import Summits.Ventures.Crystal3D.Bulk.GapKiteHoleCorner
import Summits.Ventures.Crystal3D.Bulk.GapRhombus
import HarnessLib

/-!
# The two-corner row of the P-kite: `A_p − α₀ ≤ u_p − u_b ≤ 2A_p − 2A_x` (hole corner minus far
# corner is monotone along the kite family) — for every admissible configuration, no calculus

HONEST FRAMING. Part of the venture `Summits/Ventures/Crystal3D` (cell `pub-crystal3d`, phase 2;
seat p2, PROMOTION-AUDIT prep, memo r1.1 A6 (b1): rows 27/28 of the B-lineage tables `PZ4_I` /
`PZ4_W1`, `u₂ − u₄ ≤ b` and `u₄ − u₂ ≤ b`). Kernel theorems about an ADMISSIBLE fourteen-ball
configuration `c` (`IsGapConfig c`; no extremality, no convexity / face hypothesis) and one lemma of
plane trigonometry; nothing here asserts anything about GAP(1.26), moves no census number.

In a P-kite `(p, a, b, e)` (the intruder `p` tight to the shell balls `a ≠ e`, a shell ball `b`
tight to `a` and `e`) the hole corner `u_p = corner c 13 a e` and the far corner
`u_b = corner c b a e` satisfy, with `G = ⟪u_a, u_e⟫`, `cos u_p = (G − D²/4)/(1 − D²/4)`
(`IsGapConfig.cos_hole_corner`) and `cos u_b = (4G − 1)/3` (`IsGapConfig.cos_corner_rhombus`), hence
THE SINE RULE of the triangle `(p, a, b)`: `(4 − D²)(1 − cos u_p) = 3(1 − cos u_b)`, i.e.
`sin (u_p/2) = s · sin (u_b/2)` with `s = √3/√(4 − D²) ≥ 1` (`D ≥ 1`). Along any curve
`sin Y = s·sin x` (`x, Y ∈ [0, π/2]`, `s ≥ 1`) the difference `Y − x` is MONOTONE in `Y`
(**`sub_le_sub_of_sin_eq_mul_sin`**, proved without calculus from `sin Y − sin x =
2 sin ((Y−x)/2) cos ((Y+x)/2)`). The two ends of the kite family lie on the same curve —
`(x, Y) = (A_x, A_p)` at `|pb| = ρ` and `(α₀/2, A_p/2)` at `|ae| = 60°` — and the tree's rows
`A_p ≤ u_p ≤ 2A_p` (`arccos_Ap_le_corner`, `hole_corner_kite_le`) place `u_p/2` between them, so:

* **`IsGapConfig.kite_hole_sub_far_corner`**: `A_p(D) − arccos (1/3) ≤ u_p − u_b ≤ 2A_p(D) − 2A_x(D)`
  for every P-kite of every admissible configuration with `D² ≤ 2`
  (`A_p = arccos ((2 − D²)/(4 − D²))`, `A_x = arccos (D/(√3 √(4 − D²)))`).

The literal rows 27/28 of the two tables follow in the assembly file `Bulk/GapKitePZ4Rows.lean`.
-/

noncomputable section

open scoped BigOperators InnerProductSpace
open Finset Real

namespace Summit.Ventures.Crystal3D

/-! ## §1 Plane trigonometry: `Y − x` is monotone along `sin Y = s·sin x`, `s ≥ 1` -/

/-- `sin² (x/2) = (1 − cos x)/2`. [folklore] -/
theorem sin_sq_half_eq (x : ℝ) : Real.sin (x / 2) ^ 2 = (1 - Real.cos x) / 2 := by
  have h1 := Real.cos_sq (x / 2)
  rw [show 2 * (x / 2) = x by ring] at h1
  have h2 := Real.sin_sq_add_cos_sq (x / 2)
  linarith

/-- **Monotonicity along a sine-rule curve, without calculus.** If `sin Y₁ = s·sin x₁`,
`sin Y₂ = s·sin x₂` with `s ≥ 1`, all four angles in `[0, π/2]`, and `Y₁ ≤ Y₂`, then
`Y₁ − x₁ ≤ Y₂ − x₂`. (From `(s − 1) sin xᵢ = 2 sin ((Yᵢ − xᵢ)/2) cos ((Yᵢ + xᵢ)/2)`: the left
sides increase from `1` to `2`, the cosines decrease, so the sines of the half-differences cannot
decrease.) [folklore] -/
theorem sub_le_sub_of_sin_eq_mul_sin {s x₁ x₂ Y₁ Y₂ : ℝ} (hs : 1 ≤ s)
    (hx₁ : 0 ≤ x₁) (hx₁' : x₁ ≤ π / 2) (hx₂ : 0 ≤ x₂) (hx₂' : x₂ ≤ π / 2)
    (hY₁ : 0 ≤ Y₁) (hY₁' : Y₁ ≤ π / 2) (hY₂ : 0 ≤ Y₂) (hY₂' : Y₂ ≤ π / 2)
    (h₁ : Real.sin Y₁ = s * Real.sin x₁) (h₂ : Real.sin Y₂ = s * Real.sin x₂) (hY : Y₁ ≤ Y₂) :
    Y₁ - x₁ ≤ Y₂ - x₂ := by
  have hπ := Real.pi_pos
  have hsx₁ : 0 ≤ Real.sin x₁ := sin_nonneg_of_nonneg_of_le_pi hx₁ (by linarith)
  have hsx₂ : 0 ≤ Real.sin x₂ := sin_nonneg_of_nonneg_of_le_pi hx₂ (by linarith)
  -- `sin x₁ ≤ sin x₂`, hence `x₁ ≤ x₂`
  have hsY : Real.sin Y₁ ≤ Real.sin Y₂ := sin_le_sin_of_le_of_le_pi_div_two (by linarith) hY₂' hY
  have hsx : Real.sin x₁ ≤ Real.sin x₂ := by
    have h : s * Real.sin x₁ ≤ s * Real.sin x₂ := by rw [← h₁, ← h₂]; exact hsY
    exact le_of_mul_le_mul_left h (by linarith)
  have hx : x₁ ≤ x₂ := by
    by_contra h
    push Not at h
    have := sin_lt_sin_of_lt_of_le_pi_div_two (by linarith) hx₁' h
    linarith
  -- `xᵢ ≤ Yᵢ`
  have hxY₁ : x₁ ≤ Y₁ := by
    by_contra h
    push Not at h
    have := sin_lt_sin_of_lt_of_le_pi_div_two (by linarith) hx₁' h
    nlinarith
  have hxY₂ : x₂ ≤ Y₂ := by
    by_contra h
    push Not at h
    have := sin_lt_sin_of_lt_of_le_pi_div_two (by linarith) hx₂' h
    nlinarith
  by_contra hlt
  push Not at hlt
  -- the two prosthaphaeresis identities
  have e₁ : (s - 1) * Real.sin x₁ = 2 * Real.sin ((Y₁ - x₁) / 2) * Real.cos ((Y₁ + x₁) / 2) := by
    rw [← Real.sin_sub_sin]; linarith
  have e₂ : (s - 1) * Real.sin x₂ = 2 * Real.sin ((Y₂ - x₂) / 2) * Real.cos ((Y₂ + x₂) / 2) := by
    rw [← Real.sin_sub_sin]; linarith
  have hcmp : (s - 1) * Real.sin x₁ ≤ (s - 1) * Real.sin x₂ :=
    mul_le_mul_of_nonneg_left hsx (by linarith)
  rw [e₁, e₂] at hcmp
  -- sines of the half-differences and cosines of the half-sums
  have hδ : Real.sin ((Y₂ - x₂) / 2) < Real.sin ((Y₁ - x₁) / 2) :=
    sin_lt_sin_of_lt_of_le_pi_div_two (by linarith) (by linarith) (by linarith)
  have hδ₂ : 0 ≤ Real.sin ((Y₂ - x₂) / 2) := sin_nonneg_of_nonneg_of_le_pi (by linarith) (by linarith)
  have hμ : Real.cos ((Y₂ + x₂) / 2) ≤ Real.cos ((Y₁ + x₁) / 2) :=
    Real.cos_le_cos_of_nonneg_of_le_pi (by linarith) (by linarith) (by linarith)
  have hμ₂ : 0 ≤ Real.cos ((Y₂ + x₂) / 2) :=
    cos_nonneg_of_neg_pi_div_two_le_of_le (by linarith) (by linarith)
  have hμ₁ : 0 ≤ Real.cos ((Y₁ + x₁) / 2) :=
    cos_nonneg_of_neg_pi_div_two_le_of_le (by linarith) (by linarith)
  rcases hμ₁.eq_or_lt with h0 | hpos
  · -- `cos ((Y₁ + x₁)/2) = 0` forces `x₁ = Y₁ = π/2`, so `Y₁ − x₁ = 0 ≤ Y₂ − x₂`
    have hlt2 : (Y₁ + x₁) / 2 < π / 2 ∨ (Y₁ + x₁) / 2 = π / 2 := by
      rcases lt_or_eq_of_le (show (Y₁ + x₁) / 2 ≤ π / 2 by linarith) with h | h
      · exact Or.inl h
      · exact Or.inr h
    rcases hlt2 with hlt2 | heq2
    · have : 0 < Real.cos ((Y₁ + x₁) / 2) := Real.cos_pos_of_mem_Ioo ⟨by linarith, hlt2⟩
      linarith
    · have hx1 : x₁ = π / 2 := by linarith
      have hy1 : Y₁ = π / 2 := by linarith
      linarith
  · -- `cos ((Y₁ + x₁)/2) > 0`: cancel it
    have h3 : 2 * Real.sin ((Y₂ - x₂) / 2) * Real.cos ((Y₂ + x₂) / 2) ≤
        2 * Real.sin ((Y₂ - x₂) / 2) * Real.cos ((Y₁ + x₁) / 2) := by nlinarith
    have h4 : Real.sin ((Y₁ - x₁) / 2) * Real.cos ((Y₁ + x₁) / 2) ≤
        Real.sin ((Y₂ - x₂) / 2) * Real.cos ((Y₁ + x₁) / 2) := by linarith
    have h5 : Real.sin ((Y₁ - x₁) / 2) ≤ Real.sin ((Y₂ - x₂) / 2) :=
      le_of_mul_le_mul_right h4 hpos
    linarith

/-! ## §2 The kite row -/

section Config

open Literature.Geometry.DiscreteGeometry InnerProductGeometry

variable {c : Fin 14 → EuclideanSpace ℝ (Fin 3)}

/-- **The sine rule of the triangle `(p, a, b)` in a P-kite**: with `u_p = corner c 13 a e` and
`u_b = corner c b a e`, `(4 − D²)(1 − cos u_p) = 3 (1 − cos u_b)` (both equal `4(1 − ⟪u_a,u_e⟫)`).
[folklore] -/
theorem IsGapConfig.kite_sine_rule (hc : IsGapConfig c) (hD : intruderDist c < 2)
    {a e b : Fin 14} (ha0 : a ≠ 0) (ha13 : a ≠ 13) (he0 : e ≠ 0) (he13 : e ≠ 13) (hb0 : b ≠ 0)
    (hb13 : b ≠ 13) (ha : dist (c a) (c 13) = 1) (he : dist (c e) (c 13) = 1)
    (hba : dist (c b) (c a) = 1) (hbe : dist (c b) (c e) = 1) :
    (4 - intruderDist c ^ 2) * (1 - Real.cos (corner c 13 a e)) =
      3 * (1 - Real.cos (corner c b a e)) := by
  have hD1 : 1 ≤ intruderDist c := hc.one_le_intruderDist
  have h14 : (1 : ℝ) - intruderDist c ^ 2 / 4 ≠ 0 := by nlinarith
  have h4 : (4 : ℝ) - intruderDist c ^ 2 ≠ 0 := by nlinarith
  rw [hc.cos_hole_corner hD ha0 he0 ha he, hc.cos_corner_rhombus hb0 hb13 ha0 ha13 he0 he13 hba hbe]
  have e1 : (1 : ℝ) - intruderDist c ^ 2 / 4 = (4 - intruderDist c ^ 2) / 4 := by ring
  rw [e1]
  field_simp
  ring

/-- **Row `A_p − α₀ ≤ u_p − u_b ≤ 2A_p − 2A_x` of the P-kite** (hole corner minus far corner), for
every admissible configuration with `D² ≤ 2` and every P-kite `(p, a, b, e)` (`a ≠ e` touching the
intruder, `b` touching `a` and `e`): with `A_p = arccos ((2 − D²)/(4 − D²))`,
`A_x = arccos (D/(√3 √(4 − D²)))`,
`A_p − arccos (1/3) ≤ corner c 13 a e − corner c b a e ≤ 2A_p − 2A_x`. Both ends are attained
(`|ae| = 60°`, resp. `|pb| = ρ`). Proof: the sine rule `sin (u_p/2) = s sin (u_b/2)`,
`s = √3/√(4 − D²) ≥ 1`, the same relation at the two ends, and `sub_le_sub_of_sin_eq_mul_sin`.
[folklore] -/
theorem IsGapConfig.kite_hole_sub_far_corner (hc : IsGapConfig c) (hD2 : intruderDist c ^ 2 ≤ 2)
    {a e b : Fin 14} (ha0 : a ≠ 0) (ha13 : a ≠ 13) (he0 : e ≠ 0) (he13 : e ≠ 13) (hb0 : b ≠ 0)
    (hb13 : b ≠ 13) (hae : a ≠ e) (ha : dist (c a) (c 13) = 1) (he : dist (c e) (c 13) = 1)
    (hba : dist (c b) (c a) = 1) (hbe : dist (c b) (c e) = 1) :
    Real.arccos ((2 - intruderDist c ^ 2) / (4 - intruderDist c ^ 2)) - Real.arccos (1 / 3) ≤
        corner c 13 a e - corner c b a e ∧
      corner c 13 a e - corner c b a e ≤
        2 * Real.arccos ((2 - intruderDist c ^ 2) / (4 - intruderDist c ^ 2)) -
          2 * Real.arccos (intruderDist c / (√3 * √(4 - intruderDist c ^ 2))) := by
  set D := intruderDist c with hDdef
  have hD1 : 1 ≤ D := hc.one_le_intruderDist
  have hD : D < 2 := by nlinarith
  have h4 : 0 < 4 - D ^ 2 := by nlinarith
  have hπ := Real.pi_pos
  set P := corner c 13 a e with hP
  set Bf := corner c b a e with hBf
  set z := (2 - D ^ 2) / (4 - D ^ 2) with hz
  set w := D / (√3 * √(4 - D ^ 2)) with hw
  set s := √3 / √(4 - D ^ 2) with hs
  -- basic facts on `s`, `z`, `w`
  have hs3 : 0 < √3 := Real.sqrt_pos.2 (by norm_num)
  have hs4 : 0 < √(4 - D ^ 2) := Real.sqrt_pos.2 h4
  have hs0 : 0 < s := div_pos hs3 hs4
  have hs2 : s ^ 2 = 3 / (4 - D ^ 2) := by
    rw [hs, div_pow, Real.sq_sqrt (by norm_num : (0:ℝ) ≤ 3), Real.sq_sqrt h4.le]
  have hs1 : 1 ≤ s := by
    have h1 : 1 ≤ s ^ 2 := by rw [hs2, le_div_iff₀ h4]; nlinarith
    nlinarith [hs0]
  have hz0 : 0 ≤ z := div_nonneg (by nlinarith) h4.le
  have hz1 : z ≤ 1 := by rw [hz, div_le_one h4]; linarith
  have hzm : -1 ≤ z := by linarith
  have hw0 : 0 ≤ w := div_nonneg (by linarith) (mul_pos hs3 hs4).le
  have hw2 : w ^ 2 = D ^ 2 / (3 * (4 - D ^ 2)) := by
    rw [hw, div_pow, mul_pow, Real.sq_sqrt (by norm_num : (0:ℝ) ≤ 3), Real.sq_sqrt h4.le]
  have hw1 : w ≤ 1 := by
    have h : w ^ 2 ≤ 1 := by rw [hw2, div_le_one (by positivity)]; nlinarith
    nlinarith [hw0]
  -- the angles `A_p`, `A_x`, `α₀` and the corners live in `[0, π/2]` resp. `[0, π]`
  have hAp0 : 0 ≤ Real.arccos z := Real.arccos_nonneg z
  have hAp2 : Real.arccos z ≤ π / 2 := Real.arccos_le_pi_div_two.2 hz0
  have hAx0 : 0 ≤ Real.arccos w := Real.arccos_nonneg w
  have hAx2 : Real.arccos w ≤ π / 2 := Real.arccos_le_pi_div_two.2 hw0
  have hτ0 : 0 ≤ Real.arccos (1 / 3) := Real.arccos_nonneg _
  have hτ2 : Real.arccos (1 / 3) ≤ π / 2 := Real.arccos_le_pi_div_two.2 (by norm_num)
  have hP0 : 0 ≤ P := InnerProductGeometry.angle_nonneg _ _
  have hPπ : P ≤ π := InnerProductGeometry.angle_le_pi _ _
  have hB0 : 0 ≤ Bf := InnerProductGeometry.angle_nonneg _ _
  have hBπ : Bf ≤ π := InnerProductGeometry.angle_le_pi _ _
  -- tree rows: `A_p ≤ P ≤ 2 A_p`, `α₀ ≤ Bf`
  have hPlo : Real.arccos z ≤ P := hc.arccos_Ap_le_corner hD ha0 ha13 he0 he13 ha he hae
  have hPhi : P ≤ 2 * Real.arccos z :=
    hc.hole_corner_kite_le hD2 ha0 ha13 he0 he13 hb0 hb13 ha he hba hbe
  have hBlo : Real.arccos (1 / 3) ≤ Bf := hc.arccos_third_le_corner hb0 hb13 ha0 ha13 he0 he13 hba hbe hae
  -- the sine rule for the configuration, in half angles
  have hrule := hc.kite_sine_rule hD ha0 ha13 he0 he13 hb0 hb13 ha he hba hbe
  rw [← hDdef] at hrule
  have hsinP : 0 ≤ Real.sin (P / 2) := sin_nonneg_of_nonneg_of_le_pi (by linarith) (by linarith)
  have hsinB : 0 ≤ Real.sin (Bf / 2) := sin_nonneg_of_nonneg_of_le_pi (by linarith) (by linarith)
  have hcfg : Real.sin (P / 2) = s * Real.sin (Bf / 2) := by
    have hsq : Real.sin (P / 2) ^ 2 = (s * Real.sin (Bf / 2)) ^ 2 := by
      rw [mul_pow, hs2, sin_sq_half_eq, sin_sq_half_eq, div_mul_eq_mul_div, eq_div_iff h4.ne']
      linarith
    exact (sq_eq_sq₀ hsinP (mul_nonneg hs0.le hsinB)).1 hsq
  -- the same rule at the two ends: `sin A_p = s sin A_x` and `sin (A_p/2) = s sin (α₀/2)`
  have hend1 : Real.sin (Real.arccos z) = s * Real.sin (Real.arccos w) := by
    have hl : 0 ≤ Real.sin (Real.arccos z) :=
      sin_nonneg_of_nonneg_of_le_pi hAp0 (by linarith)
    have hr : 0 ≤ s * Real.sin (Real.arccos w) :=
      mul_nonneg hs0.le (sin_nonneg_of_nonneg_of_le_pi hAx0 (by linarith))
    have hsq : Real.sin (Real.arccos z) ^ 2 = (s * Real.sin (Real.arccos w)) ^ 2 := by
      rw [mul_pow, hs2, Real.sin_sq, Real.sin_sq, Real.cos_arccos hzm hz1,
        Real.cos_arccos (by linarith) hw1, hw2, hz]
      field_simp
      ring
    exact (sq_eq_sq₀ hl hr).1 hsq
  have hend2 : Real.sin (Real.arccos z / 2) = s * Real.sin (Real.arccos (1 / 3) / 2) := by
    have hl : 0 ≤ Real.sin (Real.arccos z / 2) :=
      sin_nonneg_of_nonneg_of_le_pi (by linarith) (by linarith)
    have hr : 0 ≤ s * Real.sin (Real.arccos (1 / 3) / 2) :=
      mul_nonneg hs0.le (sin_nonneg_of_nonneg_of_le_pi (by linarith) (by linarith))
    have hsq : Real.sin (Real.arccos z / 2) ^ 2 = (s * Real.sin (Real.arccos (1 / 3) / 2)) ^ 2 := by
      rw [mul_pow, hs2, sin_sq_half_eq, sin_sq_half_eq, Real.cos_arccos hzm hz1,
        Real.cos_arccos (by norm_num) (by norm_num), hz]
      field_simp
      ring
    exact (sq_eq_sq₀ hl hr).1 hsq
  constructor
  · -- lower end: `(x₁, Y₁) = (α₀/2, A_p/2)`, `(x₂, Y₂) = (Bf/2, P/2)`
    have h := sub_le_sub_of_sin_eq_mul_sin hs1 (by linarith) (by linarith) (by linarith)
      (by linarith) (by linarith) (by linarith) (by linarith) (by linarith) hend2 hcfg (by linarith)
    linarith
  · -- upper end: `(x₁, Y₁) = (Bf/2, P/2)`, `(x₂, Y₂) = (A_x, A_p)`
    have h := sub_le_sub_of_sin_eq_mul_sin hs1 (by linarith) (by linarith) hAx0 hAx2
      (by linarith) (by linarith) hAp0 hAp2 hcfg hend1 (by linarith)
    linarith

end Config

end Summit.Ventures.Crystal3D

end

####################

_About this task_
Please restate, word for word, the lines of the entries that run from the first line through the one holding "HONEST FRAMING. Part", and add nothing.

_Finished task_
import Summits.Ventures.Crystal3D.Bulk.GapKiteHoleCorner
import Summits.Ventures.Crystal3D.Bulk.GapRhombus
import HarnessLib

/-!
# The two-corner row of the P-kite: `A_p − α₀ ≤ u_p − u_b ≤ 2A_p − 2A_x` (hole corner minus far
# corner is monotone along the kite family) — for every admissible configuration, no calculus

HONEST FRAMING. Part of the venture `Summits/Ventures/Crystal3D` (cell `pub-crystal3d`, phase 2;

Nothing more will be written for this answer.